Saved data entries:
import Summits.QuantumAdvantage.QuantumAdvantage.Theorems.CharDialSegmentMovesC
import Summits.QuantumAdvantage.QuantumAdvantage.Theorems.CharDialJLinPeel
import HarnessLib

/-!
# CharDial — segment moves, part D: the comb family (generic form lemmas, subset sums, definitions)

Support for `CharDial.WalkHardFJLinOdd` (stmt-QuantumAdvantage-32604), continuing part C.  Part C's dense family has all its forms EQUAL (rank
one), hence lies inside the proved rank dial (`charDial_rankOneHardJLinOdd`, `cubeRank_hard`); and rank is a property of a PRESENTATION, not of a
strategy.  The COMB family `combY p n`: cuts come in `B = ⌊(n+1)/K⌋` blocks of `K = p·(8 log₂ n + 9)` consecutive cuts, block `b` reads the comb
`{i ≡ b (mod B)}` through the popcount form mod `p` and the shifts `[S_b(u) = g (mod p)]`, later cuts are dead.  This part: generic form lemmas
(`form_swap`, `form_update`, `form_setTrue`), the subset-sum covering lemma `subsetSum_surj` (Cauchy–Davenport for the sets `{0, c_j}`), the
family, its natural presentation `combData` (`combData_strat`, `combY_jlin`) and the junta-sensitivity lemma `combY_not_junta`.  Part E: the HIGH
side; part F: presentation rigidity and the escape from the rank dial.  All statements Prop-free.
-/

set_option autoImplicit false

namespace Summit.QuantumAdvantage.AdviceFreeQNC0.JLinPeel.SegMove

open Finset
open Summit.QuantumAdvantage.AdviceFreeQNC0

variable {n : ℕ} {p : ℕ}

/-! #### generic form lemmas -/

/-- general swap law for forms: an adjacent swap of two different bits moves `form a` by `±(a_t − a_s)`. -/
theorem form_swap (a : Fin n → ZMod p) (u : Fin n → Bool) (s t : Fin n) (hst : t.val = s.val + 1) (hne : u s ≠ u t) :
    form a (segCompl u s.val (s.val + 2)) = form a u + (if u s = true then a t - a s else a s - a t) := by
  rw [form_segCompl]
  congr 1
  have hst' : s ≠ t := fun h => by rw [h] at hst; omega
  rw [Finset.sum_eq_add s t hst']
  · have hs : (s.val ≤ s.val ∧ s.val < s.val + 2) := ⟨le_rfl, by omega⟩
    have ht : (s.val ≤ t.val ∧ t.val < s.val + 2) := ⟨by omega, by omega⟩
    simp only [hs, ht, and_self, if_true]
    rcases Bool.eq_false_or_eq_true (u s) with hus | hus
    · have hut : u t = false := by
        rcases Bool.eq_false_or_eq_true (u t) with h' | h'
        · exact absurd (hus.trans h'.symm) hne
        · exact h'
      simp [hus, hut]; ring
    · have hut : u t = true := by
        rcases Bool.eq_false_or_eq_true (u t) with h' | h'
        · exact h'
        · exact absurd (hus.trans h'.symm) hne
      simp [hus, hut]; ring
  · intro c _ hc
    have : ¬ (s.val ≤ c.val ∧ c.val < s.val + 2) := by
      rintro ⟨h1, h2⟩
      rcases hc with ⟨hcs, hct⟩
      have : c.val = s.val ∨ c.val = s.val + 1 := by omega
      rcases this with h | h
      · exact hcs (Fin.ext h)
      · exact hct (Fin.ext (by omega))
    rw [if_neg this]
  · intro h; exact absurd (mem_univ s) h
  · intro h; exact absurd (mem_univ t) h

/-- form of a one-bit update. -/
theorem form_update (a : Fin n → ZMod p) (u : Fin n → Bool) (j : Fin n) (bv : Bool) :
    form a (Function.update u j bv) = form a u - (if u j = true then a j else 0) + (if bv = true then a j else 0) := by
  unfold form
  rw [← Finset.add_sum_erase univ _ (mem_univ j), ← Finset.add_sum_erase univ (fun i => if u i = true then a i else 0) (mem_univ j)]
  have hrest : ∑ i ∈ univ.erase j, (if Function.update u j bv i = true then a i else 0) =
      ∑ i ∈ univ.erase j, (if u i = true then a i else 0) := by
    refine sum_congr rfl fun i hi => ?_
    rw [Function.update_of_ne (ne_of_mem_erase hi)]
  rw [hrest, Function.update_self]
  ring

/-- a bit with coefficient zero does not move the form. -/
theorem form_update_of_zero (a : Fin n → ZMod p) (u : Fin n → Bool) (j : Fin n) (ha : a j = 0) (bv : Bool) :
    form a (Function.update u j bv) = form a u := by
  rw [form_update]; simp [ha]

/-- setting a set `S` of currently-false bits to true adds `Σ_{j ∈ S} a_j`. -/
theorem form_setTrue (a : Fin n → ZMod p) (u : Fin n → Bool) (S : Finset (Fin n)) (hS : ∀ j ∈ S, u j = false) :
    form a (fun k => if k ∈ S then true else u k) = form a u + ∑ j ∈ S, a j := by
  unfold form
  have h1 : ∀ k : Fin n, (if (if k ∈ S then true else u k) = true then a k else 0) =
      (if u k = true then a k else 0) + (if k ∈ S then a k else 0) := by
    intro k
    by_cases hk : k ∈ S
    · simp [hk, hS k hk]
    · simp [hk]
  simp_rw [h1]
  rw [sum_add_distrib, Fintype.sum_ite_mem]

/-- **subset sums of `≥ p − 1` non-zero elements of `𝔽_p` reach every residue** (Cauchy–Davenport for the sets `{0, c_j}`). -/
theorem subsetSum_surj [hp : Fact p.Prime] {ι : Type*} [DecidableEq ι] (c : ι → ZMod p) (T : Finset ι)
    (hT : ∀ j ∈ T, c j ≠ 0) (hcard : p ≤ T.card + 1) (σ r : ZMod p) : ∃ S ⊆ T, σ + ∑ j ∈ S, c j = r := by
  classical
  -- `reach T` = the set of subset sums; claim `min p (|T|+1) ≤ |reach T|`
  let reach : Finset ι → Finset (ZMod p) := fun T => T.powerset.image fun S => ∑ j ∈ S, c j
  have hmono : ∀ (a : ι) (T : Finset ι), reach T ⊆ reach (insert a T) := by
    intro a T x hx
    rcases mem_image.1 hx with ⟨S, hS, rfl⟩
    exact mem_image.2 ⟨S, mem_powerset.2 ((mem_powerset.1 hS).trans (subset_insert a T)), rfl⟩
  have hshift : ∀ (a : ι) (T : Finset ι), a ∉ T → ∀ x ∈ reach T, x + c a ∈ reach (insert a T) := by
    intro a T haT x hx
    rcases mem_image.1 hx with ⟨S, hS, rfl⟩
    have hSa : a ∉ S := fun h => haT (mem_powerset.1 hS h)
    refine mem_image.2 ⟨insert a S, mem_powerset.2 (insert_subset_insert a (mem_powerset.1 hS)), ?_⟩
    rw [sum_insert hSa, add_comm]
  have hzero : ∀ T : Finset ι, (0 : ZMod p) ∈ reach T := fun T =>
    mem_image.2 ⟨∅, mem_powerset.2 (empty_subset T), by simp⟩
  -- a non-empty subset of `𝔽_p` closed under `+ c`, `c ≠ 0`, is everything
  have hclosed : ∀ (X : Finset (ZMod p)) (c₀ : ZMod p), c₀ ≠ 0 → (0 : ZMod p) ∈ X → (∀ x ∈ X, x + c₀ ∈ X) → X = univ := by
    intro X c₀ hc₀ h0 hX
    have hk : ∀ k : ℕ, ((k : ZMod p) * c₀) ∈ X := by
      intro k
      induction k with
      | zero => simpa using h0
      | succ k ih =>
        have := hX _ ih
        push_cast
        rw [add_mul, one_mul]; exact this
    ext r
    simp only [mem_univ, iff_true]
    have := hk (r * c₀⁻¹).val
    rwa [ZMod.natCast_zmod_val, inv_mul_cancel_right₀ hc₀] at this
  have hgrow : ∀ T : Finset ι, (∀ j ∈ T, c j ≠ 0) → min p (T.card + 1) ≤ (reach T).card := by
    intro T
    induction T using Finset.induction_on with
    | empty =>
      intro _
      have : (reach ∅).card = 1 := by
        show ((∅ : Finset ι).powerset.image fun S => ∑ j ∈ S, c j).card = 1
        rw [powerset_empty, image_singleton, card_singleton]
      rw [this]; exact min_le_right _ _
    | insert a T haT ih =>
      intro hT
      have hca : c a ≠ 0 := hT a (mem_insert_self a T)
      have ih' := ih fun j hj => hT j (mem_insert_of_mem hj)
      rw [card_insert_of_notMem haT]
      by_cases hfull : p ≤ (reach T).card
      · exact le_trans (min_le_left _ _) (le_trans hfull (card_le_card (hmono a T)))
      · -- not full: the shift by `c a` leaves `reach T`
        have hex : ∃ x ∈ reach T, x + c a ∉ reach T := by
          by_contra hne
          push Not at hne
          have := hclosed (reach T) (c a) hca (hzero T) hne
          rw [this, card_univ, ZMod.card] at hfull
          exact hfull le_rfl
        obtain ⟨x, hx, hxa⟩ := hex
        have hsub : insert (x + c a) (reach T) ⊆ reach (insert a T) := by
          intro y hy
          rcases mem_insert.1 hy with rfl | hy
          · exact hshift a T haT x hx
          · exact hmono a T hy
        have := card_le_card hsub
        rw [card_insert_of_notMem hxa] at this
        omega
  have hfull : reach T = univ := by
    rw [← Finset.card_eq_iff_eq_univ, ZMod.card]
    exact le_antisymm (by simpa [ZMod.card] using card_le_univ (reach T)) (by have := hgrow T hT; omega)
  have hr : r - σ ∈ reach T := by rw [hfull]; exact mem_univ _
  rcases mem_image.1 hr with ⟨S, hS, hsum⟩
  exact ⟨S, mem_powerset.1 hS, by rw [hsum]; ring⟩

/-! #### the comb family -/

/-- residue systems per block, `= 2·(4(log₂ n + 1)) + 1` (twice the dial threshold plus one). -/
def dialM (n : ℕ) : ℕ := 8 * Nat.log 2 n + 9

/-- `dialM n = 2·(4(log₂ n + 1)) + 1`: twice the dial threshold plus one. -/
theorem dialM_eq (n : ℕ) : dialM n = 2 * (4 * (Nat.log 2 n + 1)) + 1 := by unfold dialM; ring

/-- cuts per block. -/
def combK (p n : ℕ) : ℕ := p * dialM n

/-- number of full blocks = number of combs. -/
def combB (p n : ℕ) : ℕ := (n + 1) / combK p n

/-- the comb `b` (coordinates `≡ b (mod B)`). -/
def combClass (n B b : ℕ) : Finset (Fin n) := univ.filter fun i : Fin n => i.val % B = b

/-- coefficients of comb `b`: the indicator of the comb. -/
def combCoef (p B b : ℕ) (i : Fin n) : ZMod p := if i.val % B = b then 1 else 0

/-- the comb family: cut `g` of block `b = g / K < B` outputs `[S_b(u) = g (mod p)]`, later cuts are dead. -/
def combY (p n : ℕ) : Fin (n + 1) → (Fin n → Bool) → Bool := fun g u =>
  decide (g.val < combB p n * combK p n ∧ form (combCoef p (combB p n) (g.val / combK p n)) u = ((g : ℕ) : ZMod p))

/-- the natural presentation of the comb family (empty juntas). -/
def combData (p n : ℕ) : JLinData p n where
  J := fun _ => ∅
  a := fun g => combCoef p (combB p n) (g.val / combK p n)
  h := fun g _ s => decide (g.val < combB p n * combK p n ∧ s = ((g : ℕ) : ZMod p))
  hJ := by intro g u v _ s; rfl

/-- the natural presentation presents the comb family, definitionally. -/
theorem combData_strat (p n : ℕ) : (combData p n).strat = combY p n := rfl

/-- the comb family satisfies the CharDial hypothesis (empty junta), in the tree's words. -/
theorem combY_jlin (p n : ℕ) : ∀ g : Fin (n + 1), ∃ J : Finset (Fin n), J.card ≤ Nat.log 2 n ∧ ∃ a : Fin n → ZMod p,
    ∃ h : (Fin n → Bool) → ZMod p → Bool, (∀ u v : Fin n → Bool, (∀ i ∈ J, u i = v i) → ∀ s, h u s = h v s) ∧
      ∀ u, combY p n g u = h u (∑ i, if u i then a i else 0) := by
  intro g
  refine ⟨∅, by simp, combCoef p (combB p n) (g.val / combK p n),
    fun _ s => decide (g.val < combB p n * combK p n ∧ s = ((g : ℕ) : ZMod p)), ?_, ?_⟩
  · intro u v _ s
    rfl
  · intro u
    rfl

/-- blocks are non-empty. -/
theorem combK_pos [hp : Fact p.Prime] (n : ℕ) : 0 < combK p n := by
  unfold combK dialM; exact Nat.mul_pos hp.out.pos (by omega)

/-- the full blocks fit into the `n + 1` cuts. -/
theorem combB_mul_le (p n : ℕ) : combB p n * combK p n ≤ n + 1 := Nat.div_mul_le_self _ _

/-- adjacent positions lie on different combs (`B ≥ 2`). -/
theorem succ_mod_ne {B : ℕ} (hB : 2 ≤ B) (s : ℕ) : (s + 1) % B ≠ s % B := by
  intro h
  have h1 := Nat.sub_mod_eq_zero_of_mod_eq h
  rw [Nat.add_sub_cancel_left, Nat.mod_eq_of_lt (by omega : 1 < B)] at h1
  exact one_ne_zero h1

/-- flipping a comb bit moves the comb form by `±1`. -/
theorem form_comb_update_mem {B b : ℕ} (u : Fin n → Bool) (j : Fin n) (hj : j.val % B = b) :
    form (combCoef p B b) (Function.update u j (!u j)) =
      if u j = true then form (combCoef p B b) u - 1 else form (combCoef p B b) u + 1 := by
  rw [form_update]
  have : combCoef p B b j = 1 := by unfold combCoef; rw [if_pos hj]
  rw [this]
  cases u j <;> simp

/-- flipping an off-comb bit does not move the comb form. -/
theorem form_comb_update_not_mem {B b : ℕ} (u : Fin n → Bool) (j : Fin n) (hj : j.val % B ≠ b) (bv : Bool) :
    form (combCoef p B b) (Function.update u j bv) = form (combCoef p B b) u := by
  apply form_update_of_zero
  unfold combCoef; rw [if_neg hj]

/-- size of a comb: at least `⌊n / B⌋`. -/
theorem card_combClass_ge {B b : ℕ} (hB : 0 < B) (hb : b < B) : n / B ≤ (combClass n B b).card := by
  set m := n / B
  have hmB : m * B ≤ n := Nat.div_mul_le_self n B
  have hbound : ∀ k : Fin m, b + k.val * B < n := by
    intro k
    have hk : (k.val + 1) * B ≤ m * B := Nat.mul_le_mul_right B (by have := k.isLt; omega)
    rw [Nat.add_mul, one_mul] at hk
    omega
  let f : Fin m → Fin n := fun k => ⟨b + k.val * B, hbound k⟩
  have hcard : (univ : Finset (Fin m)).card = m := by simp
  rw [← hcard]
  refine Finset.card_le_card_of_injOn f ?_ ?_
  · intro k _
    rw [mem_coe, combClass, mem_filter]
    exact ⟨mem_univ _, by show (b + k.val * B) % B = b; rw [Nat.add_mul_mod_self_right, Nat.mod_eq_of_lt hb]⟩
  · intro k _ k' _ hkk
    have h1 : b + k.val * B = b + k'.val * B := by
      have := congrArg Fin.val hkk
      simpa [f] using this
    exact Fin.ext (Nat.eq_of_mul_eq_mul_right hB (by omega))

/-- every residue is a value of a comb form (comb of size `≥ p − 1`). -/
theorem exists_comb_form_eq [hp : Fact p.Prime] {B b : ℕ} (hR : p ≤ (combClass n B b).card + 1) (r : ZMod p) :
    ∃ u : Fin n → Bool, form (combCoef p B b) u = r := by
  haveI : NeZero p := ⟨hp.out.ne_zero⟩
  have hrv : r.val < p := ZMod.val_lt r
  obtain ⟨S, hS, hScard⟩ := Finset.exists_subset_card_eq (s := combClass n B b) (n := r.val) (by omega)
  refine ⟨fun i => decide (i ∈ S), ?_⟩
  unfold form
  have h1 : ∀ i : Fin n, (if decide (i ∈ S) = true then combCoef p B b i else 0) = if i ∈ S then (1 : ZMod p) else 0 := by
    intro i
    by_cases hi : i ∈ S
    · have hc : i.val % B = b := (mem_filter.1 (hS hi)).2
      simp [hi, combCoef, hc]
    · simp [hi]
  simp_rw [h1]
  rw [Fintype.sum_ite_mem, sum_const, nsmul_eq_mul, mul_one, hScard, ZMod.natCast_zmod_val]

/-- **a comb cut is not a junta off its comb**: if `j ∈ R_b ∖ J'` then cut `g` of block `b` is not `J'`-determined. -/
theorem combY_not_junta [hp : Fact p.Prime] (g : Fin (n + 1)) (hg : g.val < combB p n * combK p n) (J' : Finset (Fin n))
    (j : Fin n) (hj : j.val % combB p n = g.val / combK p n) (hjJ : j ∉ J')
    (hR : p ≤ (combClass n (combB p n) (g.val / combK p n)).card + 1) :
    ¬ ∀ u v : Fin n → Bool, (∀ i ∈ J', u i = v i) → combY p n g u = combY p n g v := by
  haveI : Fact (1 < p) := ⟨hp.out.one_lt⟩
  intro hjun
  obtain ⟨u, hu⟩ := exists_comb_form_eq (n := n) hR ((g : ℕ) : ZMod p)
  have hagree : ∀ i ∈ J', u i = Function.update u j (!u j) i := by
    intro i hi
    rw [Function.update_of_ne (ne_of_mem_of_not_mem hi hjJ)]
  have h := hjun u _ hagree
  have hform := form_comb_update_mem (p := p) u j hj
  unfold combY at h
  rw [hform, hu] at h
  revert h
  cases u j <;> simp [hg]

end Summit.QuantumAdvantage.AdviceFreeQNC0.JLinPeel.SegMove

▸ **Problem**
Copy out, word for word, the part of the entries above that begins at the line with "u s = h v s) ∧" and ends at the line with "set m := n / B", including both.

▸ **Problem solution**
    ∃ h : (Fin n → Bool) → ZMod p → Bool, (∀ u v : Fin n → Bool, (∀ i ∈ J, u i = v i) → ∀ s, h u s = h v s) ∧
      ∀ u, combY p n g u = h u (∑ i, if u i then a i else 0) := by
  intro g
  refine ⟨∅, by simp, combCoef p (combB p n) (g.val / combK p n),
    fun _ s => decide (g.val < combB p n * combK p n ∧ s = ((g : ℕ) : ZMod p)), ?_, ?_⟩
  · intro u v _ s
    rfl
  · intro u
    rfl

/-- blocks are non-empty. -/
theorem combK_pos [hp : Fact p.Prime] (n : ℕ) : 0 < combK p n := by
  unfold combK dialM; exact Nat.mul_pos hp.out.pos (by omega)

/-- the full blocks fit into the `n + 1` cuts. -/
theorem combB_mul_le (p n : ℕ) : combB p n * combK p n ≤ n + 1 := Nat.div_mul_le_self _ _

/-- adjacent positions lie on different combs (`B ≥ 2`). -/
theorem succ_mod_ne {B : ℕ} (hB : 2 ≤ B) (s : ℕ) : (s + 1) % B ≠ s % B := by
  intro h
  have h1 := Nat.sub_mod_eq_zero_of_mod_eq h
  rw [Nat.add_sub_cancel_left, Nat.mod_eq_of_lt (by omega : 1 < B)] at h1
  exact one_ne_zero h1

/-- flipping a comb bit moves the comb form by `±1`. -/
theorem form_comb_update_mem {B b : ℕ} (u : Fin n → Bool) (j : Fin n) (hj : j.val % B = b) :
    form (combCoef p B b) (Function.update u j (!u j)) =
      if u j = true then form (combCoef p B b) u - 1 else form (combCoef p B b) u + 1 := by
  rw [form_update]
  have : combCoef p B b j = 1 := by unfold combCoef; rw [if_pos hj]
  rw [this]
  cases u j <;> simp

/-- flipping an off-comb bit does not move the comb form. -/
theorem form_comb_update_not_mem {B b : ℕ} (u : Fin n → Bool) (j : Fin n) (hj : j.val % B ≠ b) (bv : Bool) :
    form (combCoef p B b) (Function.update u j bv) = form (combCoef p B b) u := by
  apply form_update_of_zero
  unfold combCoef; rw [if_neg hj]

/-- size of a comb: at least `⌊n / B⌋`. -/
theorem card_combClass_ge {B b : ℕ} (hB : 0 < B) (hb : b < B) : n / B ≤ (combClass n B b).card := by
  set m := n / B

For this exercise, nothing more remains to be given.